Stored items

####

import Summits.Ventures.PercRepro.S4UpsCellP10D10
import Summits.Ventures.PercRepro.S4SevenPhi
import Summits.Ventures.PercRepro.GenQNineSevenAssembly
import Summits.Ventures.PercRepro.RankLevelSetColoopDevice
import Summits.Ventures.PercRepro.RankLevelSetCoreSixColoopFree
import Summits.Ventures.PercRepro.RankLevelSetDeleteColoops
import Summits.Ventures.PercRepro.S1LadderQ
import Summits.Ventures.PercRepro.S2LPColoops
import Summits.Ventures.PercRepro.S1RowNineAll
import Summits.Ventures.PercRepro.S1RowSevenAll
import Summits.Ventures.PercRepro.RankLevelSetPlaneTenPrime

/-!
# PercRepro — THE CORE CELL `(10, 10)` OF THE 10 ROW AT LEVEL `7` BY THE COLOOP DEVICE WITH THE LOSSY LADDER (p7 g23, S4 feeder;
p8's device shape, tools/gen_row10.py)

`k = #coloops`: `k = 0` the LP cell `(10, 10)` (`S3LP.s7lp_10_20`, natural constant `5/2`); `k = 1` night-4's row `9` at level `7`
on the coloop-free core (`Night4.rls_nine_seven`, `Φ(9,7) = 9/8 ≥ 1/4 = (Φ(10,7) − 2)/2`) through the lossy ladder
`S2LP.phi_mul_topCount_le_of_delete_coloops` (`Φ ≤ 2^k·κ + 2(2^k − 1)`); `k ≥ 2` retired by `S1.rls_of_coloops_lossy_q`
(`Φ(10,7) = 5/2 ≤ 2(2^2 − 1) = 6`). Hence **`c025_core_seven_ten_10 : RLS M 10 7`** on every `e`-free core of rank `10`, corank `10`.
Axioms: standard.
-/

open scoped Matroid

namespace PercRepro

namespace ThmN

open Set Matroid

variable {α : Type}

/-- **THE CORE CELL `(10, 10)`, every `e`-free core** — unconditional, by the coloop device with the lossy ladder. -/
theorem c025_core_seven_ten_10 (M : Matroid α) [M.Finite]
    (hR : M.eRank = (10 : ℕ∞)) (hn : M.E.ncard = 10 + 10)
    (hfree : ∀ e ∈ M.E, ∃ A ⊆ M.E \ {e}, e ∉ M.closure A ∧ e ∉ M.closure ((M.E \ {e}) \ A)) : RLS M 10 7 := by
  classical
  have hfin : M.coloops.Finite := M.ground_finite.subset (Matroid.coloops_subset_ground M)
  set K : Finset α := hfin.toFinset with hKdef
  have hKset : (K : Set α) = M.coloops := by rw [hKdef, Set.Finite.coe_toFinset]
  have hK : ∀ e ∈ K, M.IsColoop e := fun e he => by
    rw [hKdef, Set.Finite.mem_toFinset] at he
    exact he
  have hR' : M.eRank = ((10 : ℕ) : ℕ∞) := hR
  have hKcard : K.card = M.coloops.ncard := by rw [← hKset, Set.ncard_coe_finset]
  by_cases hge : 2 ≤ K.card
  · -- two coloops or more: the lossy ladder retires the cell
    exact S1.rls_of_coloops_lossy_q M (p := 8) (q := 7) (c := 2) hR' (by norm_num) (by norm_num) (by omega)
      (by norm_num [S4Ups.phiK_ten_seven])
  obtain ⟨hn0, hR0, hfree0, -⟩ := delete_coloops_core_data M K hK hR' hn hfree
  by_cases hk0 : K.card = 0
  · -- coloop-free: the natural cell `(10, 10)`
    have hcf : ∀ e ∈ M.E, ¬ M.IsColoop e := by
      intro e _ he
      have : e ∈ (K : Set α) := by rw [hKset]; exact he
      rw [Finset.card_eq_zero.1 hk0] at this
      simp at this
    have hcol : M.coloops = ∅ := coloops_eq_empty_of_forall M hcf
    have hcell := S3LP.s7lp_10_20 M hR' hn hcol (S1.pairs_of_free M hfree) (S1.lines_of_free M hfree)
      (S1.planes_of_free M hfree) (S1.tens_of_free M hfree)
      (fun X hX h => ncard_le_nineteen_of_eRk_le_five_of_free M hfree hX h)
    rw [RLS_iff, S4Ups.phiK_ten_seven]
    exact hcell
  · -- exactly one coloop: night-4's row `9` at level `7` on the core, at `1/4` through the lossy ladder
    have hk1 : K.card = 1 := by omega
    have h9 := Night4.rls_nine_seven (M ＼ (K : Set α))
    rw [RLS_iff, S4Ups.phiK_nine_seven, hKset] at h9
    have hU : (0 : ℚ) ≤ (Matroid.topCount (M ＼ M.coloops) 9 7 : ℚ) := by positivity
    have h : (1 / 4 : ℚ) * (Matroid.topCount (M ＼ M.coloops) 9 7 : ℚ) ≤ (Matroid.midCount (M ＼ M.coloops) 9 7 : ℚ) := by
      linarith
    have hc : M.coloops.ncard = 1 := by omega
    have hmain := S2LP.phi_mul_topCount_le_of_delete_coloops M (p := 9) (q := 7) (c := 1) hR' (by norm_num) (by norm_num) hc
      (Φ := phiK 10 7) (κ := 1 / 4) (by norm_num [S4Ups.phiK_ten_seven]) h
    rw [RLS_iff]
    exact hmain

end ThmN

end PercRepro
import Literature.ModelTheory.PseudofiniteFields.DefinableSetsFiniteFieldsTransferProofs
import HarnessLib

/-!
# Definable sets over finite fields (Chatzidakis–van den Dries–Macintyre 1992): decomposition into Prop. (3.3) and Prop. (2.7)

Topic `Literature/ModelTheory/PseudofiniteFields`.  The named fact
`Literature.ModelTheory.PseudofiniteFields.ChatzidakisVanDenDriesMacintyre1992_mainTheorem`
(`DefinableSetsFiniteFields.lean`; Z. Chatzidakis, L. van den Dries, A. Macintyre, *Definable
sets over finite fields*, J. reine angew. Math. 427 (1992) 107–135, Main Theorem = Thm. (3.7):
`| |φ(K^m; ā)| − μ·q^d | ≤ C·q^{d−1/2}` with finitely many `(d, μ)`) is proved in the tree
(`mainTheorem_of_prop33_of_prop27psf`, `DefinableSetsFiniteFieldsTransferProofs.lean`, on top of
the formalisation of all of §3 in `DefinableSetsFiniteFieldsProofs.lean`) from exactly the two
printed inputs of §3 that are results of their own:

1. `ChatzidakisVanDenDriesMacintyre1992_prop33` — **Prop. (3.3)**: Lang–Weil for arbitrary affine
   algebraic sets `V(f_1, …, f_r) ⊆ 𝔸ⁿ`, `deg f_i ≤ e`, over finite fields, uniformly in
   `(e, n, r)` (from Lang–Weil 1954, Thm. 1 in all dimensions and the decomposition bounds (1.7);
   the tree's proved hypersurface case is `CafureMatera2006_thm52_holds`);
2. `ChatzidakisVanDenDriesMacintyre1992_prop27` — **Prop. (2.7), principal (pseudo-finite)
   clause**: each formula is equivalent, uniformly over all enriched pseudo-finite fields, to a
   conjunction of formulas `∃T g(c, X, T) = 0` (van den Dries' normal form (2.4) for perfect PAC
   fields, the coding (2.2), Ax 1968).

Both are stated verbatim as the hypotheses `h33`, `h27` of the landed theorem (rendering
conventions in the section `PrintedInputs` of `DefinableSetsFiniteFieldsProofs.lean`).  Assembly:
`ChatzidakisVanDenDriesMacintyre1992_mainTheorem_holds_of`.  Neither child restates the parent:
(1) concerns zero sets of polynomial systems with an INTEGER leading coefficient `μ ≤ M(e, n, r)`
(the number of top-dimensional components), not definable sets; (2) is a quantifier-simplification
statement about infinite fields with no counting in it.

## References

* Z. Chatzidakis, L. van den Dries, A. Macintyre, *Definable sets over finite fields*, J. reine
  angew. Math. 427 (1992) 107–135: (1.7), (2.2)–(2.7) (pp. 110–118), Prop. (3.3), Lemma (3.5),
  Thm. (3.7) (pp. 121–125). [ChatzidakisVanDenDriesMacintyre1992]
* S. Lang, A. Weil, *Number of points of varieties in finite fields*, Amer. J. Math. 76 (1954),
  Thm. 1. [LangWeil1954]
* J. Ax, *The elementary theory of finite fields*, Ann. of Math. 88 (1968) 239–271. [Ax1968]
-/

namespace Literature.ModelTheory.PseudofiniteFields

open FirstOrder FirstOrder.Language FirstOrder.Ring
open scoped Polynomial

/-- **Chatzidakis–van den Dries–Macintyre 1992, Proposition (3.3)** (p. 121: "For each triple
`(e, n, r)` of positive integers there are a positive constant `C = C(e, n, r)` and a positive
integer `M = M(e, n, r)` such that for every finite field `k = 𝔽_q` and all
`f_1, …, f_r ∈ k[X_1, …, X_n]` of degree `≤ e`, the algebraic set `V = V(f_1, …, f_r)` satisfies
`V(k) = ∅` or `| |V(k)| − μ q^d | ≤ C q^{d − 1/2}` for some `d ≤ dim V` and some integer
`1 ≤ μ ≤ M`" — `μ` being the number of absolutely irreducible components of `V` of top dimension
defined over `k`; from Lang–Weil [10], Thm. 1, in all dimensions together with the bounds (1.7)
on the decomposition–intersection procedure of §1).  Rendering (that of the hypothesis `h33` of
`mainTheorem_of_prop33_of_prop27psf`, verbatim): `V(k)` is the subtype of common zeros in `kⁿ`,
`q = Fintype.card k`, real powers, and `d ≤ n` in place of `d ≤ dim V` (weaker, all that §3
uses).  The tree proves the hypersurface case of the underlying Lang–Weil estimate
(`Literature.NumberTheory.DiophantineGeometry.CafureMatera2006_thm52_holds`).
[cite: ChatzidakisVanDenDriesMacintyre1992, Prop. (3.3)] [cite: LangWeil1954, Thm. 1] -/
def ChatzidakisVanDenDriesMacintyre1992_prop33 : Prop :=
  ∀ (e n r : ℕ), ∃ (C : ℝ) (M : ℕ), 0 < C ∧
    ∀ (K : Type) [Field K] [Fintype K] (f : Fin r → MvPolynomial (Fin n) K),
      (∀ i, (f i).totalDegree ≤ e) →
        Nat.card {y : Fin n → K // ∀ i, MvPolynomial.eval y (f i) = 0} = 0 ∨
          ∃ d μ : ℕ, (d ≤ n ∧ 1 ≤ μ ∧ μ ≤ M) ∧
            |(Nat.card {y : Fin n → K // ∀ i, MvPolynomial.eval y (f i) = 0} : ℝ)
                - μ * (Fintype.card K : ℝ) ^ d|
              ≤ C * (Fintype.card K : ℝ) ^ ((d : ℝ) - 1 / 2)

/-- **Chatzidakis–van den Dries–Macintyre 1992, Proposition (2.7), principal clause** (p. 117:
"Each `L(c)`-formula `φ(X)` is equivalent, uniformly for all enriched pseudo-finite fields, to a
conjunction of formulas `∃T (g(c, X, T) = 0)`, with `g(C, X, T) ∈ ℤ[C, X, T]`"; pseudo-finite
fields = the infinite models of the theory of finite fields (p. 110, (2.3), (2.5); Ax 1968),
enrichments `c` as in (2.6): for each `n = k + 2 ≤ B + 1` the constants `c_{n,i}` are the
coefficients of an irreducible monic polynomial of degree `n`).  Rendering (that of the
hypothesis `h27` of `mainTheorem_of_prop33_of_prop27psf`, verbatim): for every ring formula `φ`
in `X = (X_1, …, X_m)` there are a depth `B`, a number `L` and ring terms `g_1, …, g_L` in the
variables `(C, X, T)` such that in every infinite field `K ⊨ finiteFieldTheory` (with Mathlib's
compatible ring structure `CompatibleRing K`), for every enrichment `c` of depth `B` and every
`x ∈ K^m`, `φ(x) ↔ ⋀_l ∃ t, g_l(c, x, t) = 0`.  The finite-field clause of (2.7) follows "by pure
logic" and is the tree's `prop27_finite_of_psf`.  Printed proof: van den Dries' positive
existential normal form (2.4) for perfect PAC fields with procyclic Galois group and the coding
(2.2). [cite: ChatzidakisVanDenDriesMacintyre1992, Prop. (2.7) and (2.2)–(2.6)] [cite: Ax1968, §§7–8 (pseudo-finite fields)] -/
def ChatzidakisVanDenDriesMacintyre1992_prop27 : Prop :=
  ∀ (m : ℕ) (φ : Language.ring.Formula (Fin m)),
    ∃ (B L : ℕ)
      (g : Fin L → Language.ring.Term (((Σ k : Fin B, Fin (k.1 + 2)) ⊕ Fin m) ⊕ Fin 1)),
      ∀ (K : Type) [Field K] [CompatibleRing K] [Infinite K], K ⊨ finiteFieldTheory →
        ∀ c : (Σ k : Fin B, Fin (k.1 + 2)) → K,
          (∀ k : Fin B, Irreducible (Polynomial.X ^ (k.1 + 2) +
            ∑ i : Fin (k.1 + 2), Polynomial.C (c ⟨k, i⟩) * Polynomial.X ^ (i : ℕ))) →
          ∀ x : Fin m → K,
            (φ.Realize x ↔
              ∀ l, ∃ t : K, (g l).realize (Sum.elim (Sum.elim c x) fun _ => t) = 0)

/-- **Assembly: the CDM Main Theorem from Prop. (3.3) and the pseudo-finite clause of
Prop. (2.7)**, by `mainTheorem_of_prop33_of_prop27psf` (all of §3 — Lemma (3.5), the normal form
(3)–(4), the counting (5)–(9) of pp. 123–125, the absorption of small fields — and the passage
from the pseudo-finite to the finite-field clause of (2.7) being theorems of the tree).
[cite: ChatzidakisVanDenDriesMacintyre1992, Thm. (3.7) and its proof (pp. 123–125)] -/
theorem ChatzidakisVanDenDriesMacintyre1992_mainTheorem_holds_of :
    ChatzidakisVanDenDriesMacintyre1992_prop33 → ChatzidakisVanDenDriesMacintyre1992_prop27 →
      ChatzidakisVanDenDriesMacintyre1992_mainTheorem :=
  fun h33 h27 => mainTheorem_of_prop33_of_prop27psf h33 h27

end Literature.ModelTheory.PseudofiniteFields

####

#### [INSTRUCTIONS FOR THE TASK]
Take the lines above from the one containing "rw [Finset.card_eq_zero.1 hk0] at this" down to the one containing "for arbitrary affine", and transcribe them exactly, both ends included.

#### [OUTPUT]
      rw [Finset.card_eq_zero.1 hk0] at this
      simp at this
    have hcol : M.coloops = ∅ := coloops_eq_empty_of_forall M hcf
    have hcell := S3LP.s7lp_10_20 M hR' hn hcol (S1.pairs_of_free M hfree) (S1.lines_of_free M hfree)
      (S1.planes_of_free M hfree) (S1.tens_of_free M hfree)
      (fun X hX h => ncard_le_nineteen_of_eRk_le_five_of_free M hfree hX h)
    rw [RLS_iff, S4Ups.phiK_ten_seven]
    exact hcell
  · -- exactly one coloop: night-4's row `9` at level `7` on the core, at `1/4` through the lossy ladder
    have hk1 : K.card = 1 := by omega
    have h9 := Night4.rls_nine_seven (M ＼ (K : Set α))
    rw [RLS_iff, S4Ups.phiK_nine_seven, hKset] at h9
    have hU : (0 : ℚ) ≤ (Matroid.topCount (M ＼ M.coloops) 9 7 : ℚ) := by positivity
    have h : (1 / 4 : ℚ) * (Matroid.topCount (M ＼ M.coloops) 9 7 : ℚ) ≤ (Matroid.midCount (M ＼ M.coloops) 9 7 : ℚ) := by
      linarith
    have hc : M.coloops.ncard = 1 := by omega
    have hmain := S2LP.phi_mul_topCount_le_of_delete_coloops M (p := 9) (q := 7) (c := 1) hR' (by norm_num) (by norm_num) hc
      (Φ := phiK 10 7) (κ := 1 / 4) (by norm_num [S4Ups.phiK_ten_seven]) h
    rw [RLS_iff]
    exact hmain

end ThmN

end PercRepro
import Literature.ModelTheory.PseudofiniteFields.DefinableSetsFiniteFieldsTransferProofs
import HarnessLib

/-!
# Definable sets over finite fields (Chatzidakis–van den Dries–Macintyre 1992): decomposition into Prop. (3.3) and Prop. (2.7)

Topic `Literature/ModelTheory/PseudofiniteFields`.  The named fact
`Literature.ModelTheory.PseudofiniteFields.ChatzidakisVanDenDriesMacintyre1992_mainTheorem`
(`DefinableSetsFiniteFields.lean`; Z. Chatzidakis, L. van den Dries, A. Macintyre, *Definable
sets over finite fields*, J. reine angew. Math. 427 (1992) 107–135, Main Theorem = Thm. (3.7):
`| |φ(K^m; ā)| − μ·q^d | ≤ C·q^{d−1/2}` with finitely many `(d, μ)`) is proved in the tree
(`mainTheorem_of_prop33_of_prop27psf`, `DefinableSetsFiniteFieldsTransferProofs.lean`, on top of
the formalisation of all of §3 in `DefinableSetsFiniteFieldsProofs.lean`) from exactly the two
printed inputs of §3 that are results of their own:

1. `ChatzidakisVanDenDriesMacintyre1992_prop33` — **Prop. (3.3)**: Lang–Weil for arbitrary affine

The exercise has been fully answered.